▶ [Assigned task]:
Starting from the first line below, count every line holding the word "there", then state the total alone.
Entries shown START
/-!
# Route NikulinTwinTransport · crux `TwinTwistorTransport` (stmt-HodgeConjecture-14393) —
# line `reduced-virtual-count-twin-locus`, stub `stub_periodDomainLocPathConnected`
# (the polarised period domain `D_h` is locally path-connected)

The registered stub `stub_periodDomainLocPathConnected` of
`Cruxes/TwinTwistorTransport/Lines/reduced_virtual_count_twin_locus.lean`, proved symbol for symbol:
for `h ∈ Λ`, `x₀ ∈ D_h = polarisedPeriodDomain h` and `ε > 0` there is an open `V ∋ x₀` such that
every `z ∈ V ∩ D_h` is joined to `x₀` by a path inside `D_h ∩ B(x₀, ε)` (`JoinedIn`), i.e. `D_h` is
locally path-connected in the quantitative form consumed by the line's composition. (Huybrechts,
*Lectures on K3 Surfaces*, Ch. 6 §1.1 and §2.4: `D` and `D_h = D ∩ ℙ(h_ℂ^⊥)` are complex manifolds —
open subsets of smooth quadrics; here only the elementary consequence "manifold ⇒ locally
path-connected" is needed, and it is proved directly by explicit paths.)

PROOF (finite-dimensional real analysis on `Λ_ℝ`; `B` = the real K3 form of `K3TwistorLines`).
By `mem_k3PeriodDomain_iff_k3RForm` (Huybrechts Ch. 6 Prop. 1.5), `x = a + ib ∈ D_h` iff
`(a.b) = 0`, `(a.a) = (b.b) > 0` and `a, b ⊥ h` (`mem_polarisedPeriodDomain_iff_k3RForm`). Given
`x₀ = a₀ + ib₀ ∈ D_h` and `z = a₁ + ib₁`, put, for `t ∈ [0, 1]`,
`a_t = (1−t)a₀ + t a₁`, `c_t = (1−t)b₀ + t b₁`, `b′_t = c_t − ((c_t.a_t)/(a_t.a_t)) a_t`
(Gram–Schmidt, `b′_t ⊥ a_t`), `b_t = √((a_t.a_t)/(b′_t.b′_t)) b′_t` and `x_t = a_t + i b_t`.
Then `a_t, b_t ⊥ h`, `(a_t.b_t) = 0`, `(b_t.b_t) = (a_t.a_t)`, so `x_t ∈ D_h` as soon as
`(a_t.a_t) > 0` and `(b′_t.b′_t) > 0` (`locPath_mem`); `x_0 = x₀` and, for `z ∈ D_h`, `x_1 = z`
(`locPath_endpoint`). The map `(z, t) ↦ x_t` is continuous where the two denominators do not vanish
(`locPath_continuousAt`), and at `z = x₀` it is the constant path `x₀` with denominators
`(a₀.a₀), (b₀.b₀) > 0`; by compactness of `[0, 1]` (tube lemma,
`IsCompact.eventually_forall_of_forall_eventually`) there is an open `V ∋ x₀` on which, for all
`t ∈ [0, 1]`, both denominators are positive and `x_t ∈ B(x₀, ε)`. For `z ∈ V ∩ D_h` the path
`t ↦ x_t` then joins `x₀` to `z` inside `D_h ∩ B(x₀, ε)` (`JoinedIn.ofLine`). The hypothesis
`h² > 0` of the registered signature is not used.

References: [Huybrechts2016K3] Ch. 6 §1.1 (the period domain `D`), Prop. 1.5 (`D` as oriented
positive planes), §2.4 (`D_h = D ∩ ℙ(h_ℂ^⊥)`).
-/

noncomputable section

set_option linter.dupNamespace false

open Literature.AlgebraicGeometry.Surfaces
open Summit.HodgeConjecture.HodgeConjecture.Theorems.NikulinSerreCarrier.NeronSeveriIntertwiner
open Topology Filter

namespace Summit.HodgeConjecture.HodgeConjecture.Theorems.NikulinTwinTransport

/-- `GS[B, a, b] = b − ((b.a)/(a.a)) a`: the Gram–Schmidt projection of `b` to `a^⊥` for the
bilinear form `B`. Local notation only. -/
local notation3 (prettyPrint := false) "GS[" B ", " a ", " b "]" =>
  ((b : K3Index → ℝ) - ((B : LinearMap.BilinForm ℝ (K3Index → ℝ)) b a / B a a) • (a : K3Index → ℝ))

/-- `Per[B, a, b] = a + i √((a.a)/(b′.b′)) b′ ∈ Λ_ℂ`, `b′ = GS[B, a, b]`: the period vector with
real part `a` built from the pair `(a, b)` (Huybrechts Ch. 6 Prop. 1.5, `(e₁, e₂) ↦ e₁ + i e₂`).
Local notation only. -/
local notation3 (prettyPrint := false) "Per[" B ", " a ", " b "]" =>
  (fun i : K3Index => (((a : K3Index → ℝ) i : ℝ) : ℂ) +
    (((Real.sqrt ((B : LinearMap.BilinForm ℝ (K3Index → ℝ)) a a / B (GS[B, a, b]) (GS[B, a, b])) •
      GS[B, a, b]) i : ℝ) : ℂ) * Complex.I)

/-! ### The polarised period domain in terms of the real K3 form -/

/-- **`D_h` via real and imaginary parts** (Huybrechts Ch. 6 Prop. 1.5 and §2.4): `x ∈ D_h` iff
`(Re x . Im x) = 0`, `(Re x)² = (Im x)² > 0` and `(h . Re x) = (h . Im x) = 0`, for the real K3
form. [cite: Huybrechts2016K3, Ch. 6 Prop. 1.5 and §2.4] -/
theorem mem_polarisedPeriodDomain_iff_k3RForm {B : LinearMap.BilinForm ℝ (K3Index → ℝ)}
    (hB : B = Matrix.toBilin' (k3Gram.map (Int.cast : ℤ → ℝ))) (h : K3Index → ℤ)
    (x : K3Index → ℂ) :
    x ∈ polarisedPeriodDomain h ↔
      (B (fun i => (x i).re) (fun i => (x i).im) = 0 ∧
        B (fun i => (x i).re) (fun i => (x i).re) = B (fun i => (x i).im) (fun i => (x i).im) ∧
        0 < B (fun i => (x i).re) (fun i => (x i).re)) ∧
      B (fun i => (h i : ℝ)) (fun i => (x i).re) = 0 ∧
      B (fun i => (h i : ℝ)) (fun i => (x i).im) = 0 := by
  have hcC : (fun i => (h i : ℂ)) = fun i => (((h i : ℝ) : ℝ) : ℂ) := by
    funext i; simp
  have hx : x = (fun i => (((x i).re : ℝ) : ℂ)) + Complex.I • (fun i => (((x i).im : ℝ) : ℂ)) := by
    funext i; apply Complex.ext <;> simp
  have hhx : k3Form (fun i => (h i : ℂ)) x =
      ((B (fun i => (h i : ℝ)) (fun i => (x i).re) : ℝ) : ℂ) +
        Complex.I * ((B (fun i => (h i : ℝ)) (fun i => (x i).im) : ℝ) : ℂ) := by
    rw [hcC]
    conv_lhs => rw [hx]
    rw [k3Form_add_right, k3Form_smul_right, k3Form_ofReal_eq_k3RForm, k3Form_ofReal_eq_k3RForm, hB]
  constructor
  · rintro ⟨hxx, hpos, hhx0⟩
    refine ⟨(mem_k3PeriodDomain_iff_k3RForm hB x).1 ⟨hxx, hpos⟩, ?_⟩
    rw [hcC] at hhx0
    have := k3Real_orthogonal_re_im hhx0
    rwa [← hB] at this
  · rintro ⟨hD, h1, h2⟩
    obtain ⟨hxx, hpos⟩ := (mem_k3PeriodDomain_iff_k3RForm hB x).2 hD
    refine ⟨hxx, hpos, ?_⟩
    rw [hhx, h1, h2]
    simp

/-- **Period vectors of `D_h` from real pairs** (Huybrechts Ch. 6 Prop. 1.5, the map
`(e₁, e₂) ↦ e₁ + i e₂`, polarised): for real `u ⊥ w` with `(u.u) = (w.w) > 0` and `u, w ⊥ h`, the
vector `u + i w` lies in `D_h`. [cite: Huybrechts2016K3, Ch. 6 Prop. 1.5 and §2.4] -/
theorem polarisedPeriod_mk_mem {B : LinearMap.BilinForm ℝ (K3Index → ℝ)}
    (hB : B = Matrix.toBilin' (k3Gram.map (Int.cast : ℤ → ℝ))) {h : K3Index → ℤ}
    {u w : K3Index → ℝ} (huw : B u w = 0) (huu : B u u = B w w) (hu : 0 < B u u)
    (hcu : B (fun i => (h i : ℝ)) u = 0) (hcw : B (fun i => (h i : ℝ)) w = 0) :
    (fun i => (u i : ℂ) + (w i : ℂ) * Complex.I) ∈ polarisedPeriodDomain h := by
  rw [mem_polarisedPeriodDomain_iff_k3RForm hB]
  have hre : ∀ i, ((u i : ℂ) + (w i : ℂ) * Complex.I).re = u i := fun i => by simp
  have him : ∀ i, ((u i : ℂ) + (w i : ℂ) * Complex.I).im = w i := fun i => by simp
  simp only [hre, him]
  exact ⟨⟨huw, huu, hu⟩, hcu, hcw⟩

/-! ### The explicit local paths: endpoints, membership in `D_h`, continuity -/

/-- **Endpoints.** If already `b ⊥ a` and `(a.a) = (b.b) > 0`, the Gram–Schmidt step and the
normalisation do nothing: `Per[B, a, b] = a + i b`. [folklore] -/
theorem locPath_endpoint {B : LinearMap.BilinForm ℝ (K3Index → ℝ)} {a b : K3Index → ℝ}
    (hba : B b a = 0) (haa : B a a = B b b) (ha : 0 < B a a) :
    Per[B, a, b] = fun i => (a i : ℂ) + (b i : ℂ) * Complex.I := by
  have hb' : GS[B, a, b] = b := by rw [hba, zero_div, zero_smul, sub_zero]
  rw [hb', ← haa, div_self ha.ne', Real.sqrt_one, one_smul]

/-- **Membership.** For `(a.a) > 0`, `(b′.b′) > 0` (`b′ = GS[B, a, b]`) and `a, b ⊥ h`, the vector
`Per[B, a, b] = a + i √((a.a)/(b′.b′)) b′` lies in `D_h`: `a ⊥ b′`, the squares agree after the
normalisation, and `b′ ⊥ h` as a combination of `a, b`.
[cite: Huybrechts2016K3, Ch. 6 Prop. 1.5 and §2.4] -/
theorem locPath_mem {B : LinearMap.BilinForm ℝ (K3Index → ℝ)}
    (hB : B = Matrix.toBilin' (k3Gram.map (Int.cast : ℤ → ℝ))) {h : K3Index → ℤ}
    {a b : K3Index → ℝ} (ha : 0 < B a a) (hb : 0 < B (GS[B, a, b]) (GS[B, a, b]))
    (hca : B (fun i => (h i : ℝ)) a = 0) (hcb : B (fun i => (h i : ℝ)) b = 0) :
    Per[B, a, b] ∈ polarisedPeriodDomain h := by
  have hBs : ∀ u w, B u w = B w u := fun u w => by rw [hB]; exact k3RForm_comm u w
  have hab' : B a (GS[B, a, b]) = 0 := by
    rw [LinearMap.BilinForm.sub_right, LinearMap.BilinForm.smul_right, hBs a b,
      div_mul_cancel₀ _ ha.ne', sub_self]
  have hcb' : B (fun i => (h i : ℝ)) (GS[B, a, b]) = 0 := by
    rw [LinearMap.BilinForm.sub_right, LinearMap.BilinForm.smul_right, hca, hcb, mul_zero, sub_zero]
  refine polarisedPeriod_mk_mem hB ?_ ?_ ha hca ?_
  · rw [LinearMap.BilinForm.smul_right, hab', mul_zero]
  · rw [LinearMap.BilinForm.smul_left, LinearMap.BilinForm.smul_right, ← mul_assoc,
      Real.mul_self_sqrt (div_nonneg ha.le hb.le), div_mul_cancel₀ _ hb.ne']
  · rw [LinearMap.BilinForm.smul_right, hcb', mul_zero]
Entries shown END
Entries shown START
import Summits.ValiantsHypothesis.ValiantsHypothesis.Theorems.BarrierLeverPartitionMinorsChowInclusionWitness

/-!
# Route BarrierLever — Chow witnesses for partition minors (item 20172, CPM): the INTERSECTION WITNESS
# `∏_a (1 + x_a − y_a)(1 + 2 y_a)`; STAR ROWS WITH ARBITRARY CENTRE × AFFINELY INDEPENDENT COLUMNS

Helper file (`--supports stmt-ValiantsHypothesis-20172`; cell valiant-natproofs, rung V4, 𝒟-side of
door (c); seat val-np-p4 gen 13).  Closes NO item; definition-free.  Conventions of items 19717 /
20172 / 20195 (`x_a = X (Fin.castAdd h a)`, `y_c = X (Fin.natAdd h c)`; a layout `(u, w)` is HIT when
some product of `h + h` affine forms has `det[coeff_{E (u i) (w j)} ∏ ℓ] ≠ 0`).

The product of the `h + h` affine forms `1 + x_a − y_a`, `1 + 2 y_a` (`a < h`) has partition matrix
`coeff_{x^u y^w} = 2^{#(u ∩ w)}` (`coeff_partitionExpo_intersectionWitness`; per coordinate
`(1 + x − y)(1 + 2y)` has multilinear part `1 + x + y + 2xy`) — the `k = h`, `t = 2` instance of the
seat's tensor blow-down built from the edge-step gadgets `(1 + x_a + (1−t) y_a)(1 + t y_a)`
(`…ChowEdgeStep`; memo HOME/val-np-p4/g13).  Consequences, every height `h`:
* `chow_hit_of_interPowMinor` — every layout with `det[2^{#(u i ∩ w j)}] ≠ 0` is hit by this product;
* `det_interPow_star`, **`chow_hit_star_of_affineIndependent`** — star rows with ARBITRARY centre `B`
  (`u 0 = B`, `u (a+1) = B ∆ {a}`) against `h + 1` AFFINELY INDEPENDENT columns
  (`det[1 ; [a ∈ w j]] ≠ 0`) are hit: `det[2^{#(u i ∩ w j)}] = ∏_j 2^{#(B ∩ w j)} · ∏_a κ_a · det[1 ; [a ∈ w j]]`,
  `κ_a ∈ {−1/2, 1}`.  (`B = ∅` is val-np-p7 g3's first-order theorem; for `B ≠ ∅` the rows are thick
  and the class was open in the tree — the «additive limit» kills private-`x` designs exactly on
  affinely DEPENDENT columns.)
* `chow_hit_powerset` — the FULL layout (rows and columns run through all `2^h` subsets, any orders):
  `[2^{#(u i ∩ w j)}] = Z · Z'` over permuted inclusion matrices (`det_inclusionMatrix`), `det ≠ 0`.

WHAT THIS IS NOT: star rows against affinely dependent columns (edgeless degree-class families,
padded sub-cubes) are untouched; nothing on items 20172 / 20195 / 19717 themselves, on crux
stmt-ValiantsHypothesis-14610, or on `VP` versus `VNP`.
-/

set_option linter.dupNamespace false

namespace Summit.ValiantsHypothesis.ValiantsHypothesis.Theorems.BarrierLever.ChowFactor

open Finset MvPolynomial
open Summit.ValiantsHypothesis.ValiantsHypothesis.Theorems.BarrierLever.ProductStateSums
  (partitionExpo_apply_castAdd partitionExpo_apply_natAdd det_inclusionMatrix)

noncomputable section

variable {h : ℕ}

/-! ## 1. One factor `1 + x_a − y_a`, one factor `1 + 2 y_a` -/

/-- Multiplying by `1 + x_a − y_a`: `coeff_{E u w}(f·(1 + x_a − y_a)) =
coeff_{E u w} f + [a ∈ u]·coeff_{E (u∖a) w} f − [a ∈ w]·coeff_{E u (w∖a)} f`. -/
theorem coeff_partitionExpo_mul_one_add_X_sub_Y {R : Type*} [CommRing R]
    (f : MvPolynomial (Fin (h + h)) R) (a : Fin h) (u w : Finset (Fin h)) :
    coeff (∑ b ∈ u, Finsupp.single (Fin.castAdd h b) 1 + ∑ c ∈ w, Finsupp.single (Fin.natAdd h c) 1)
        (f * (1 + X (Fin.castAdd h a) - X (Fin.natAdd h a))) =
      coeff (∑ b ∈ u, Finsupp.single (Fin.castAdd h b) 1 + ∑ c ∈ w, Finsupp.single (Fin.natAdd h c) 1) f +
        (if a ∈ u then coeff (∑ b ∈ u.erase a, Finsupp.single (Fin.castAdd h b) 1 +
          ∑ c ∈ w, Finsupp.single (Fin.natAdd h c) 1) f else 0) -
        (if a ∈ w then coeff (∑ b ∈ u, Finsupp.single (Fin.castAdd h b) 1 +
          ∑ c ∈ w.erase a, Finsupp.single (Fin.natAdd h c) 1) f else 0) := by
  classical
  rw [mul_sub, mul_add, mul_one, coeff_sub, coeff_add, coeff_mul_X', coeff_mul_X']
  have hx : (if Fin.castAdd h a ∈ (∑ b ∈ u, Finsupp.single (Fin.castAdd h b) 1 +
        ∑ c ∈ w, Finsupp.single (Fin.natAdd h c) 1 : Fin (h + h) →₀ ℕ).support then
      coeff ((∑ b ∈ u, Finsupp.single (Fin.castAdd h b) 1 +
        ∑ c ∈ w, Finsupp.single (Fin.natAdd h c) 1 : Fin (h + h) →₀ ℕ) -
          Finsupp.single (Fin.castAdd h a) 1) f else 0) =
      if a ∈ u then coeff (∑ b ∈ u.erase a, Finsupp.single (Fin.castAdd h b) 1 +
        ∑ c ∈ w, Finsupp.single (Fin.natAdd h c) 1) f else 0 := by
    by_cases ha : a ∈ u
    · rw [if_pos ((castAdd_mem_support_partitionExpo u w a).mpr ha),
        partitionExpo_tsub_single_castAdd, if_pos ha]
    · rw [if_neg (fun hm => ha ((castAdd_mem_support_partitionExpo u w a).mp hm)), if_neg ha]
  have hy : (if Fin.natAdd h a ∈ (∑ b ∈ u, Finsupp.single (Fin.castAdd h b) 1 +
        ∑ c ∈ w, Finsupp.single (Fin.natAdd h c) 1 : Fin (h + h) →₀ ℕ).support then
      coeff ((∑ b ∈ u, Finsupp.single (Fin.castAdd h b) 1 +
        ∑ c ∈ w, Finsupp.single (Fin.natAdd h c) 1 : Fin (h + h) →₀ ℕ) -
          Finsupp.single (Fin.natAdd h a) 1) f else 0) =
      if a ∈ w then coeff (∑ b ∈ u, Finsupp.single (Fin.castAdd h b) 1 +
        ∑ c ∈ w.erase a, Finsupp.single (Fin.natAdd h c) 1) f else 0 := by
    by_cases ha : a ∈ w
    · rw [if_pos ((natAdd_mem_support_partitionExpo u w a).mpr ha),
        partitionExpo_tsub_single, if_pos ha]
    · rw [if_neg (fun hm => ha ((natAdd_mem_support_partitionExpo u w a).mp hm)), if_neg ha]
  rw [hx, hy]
Entries shown END
Entries shown START
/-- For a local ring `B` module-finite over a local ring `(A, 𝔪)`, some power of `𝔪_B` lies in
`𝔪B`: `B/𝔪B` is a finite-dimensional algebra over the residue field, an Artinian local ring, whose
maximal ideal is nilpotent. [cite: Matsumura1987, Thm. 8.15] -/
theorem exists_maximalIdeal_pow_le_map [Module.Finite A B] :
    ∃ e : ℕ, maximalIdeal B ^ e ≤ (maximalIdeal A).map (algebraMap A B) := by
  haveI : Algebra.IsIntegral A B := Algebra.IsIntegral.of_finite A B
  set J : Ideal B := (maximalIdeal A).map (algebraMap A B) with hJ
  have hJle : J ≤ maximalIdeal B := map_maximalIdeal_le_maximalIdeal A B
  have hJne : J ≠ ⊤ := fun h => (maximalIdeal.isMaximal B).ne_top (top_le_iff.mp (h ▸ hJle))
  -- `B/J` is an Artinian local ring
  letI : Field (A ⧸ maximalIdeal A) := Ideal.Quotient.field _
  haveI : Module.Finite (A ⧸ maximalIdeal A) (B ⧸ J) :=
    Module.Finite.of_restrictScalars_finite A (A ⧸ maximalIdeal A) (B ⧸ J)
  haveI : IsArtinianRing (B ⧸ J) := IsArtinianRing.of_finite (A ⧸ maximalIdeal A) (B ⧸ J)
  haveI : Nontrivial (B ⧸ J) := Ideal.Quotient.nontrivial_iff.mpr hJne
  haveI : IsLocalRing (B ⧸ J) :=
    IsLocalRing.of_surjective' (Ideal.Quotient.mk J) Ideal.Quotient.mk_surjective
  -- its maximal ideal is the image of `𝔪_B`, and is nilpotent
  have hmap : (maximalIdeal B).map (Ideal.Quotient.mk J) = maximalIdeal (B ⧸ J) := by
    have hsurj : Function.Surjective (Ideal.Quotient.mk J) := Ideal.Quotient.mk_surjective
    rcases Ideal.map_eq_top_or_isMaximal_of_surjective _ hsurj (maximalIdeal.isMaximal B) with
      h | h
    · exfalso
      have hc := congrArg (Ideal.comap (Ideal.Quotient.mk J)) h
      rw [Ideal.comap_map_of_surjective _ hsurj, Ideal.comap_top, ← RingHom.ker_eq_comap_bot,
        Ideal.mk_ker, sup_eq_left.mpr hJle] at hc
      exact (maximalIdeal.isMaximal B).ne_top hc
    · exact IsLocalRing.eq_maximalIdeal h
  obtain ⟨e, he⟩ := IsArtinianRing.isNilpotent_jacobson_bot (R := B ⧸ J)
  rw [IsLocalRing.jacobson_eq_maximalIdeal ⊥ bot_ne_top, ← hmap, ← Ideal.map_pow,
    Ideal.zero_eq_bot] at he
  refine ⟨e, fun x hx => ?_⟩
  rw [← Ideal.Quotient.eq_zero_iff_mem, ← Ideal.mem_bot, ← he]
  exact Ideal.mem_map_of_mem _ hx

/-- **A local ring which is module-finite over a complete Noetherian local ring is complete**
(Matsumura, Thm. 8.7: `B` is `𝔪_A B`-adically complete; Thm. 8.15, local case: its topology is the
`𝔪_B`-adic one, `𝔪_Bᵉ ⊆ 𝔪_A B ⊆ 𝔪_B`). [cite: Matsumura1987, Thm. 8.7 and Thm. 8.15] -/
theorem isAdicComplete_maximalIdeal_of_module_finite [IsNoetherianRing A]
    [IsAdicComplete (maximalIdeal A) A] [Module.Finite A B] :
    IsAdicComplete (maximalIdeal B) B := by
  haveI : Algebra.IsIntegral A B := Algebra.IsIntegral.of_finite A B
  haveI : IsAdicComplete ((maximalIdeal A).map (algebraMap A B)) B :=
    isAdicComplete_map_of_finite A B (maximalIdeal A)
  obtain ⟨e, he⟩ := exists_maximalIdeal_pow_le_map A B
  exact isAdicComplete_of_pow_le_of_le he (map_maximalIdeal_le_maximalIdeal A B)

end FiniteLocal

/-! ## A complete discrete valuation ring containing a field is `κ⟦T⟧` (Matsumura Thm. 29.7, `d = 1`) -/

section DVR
Entries shown END
▶ [Task output]:
2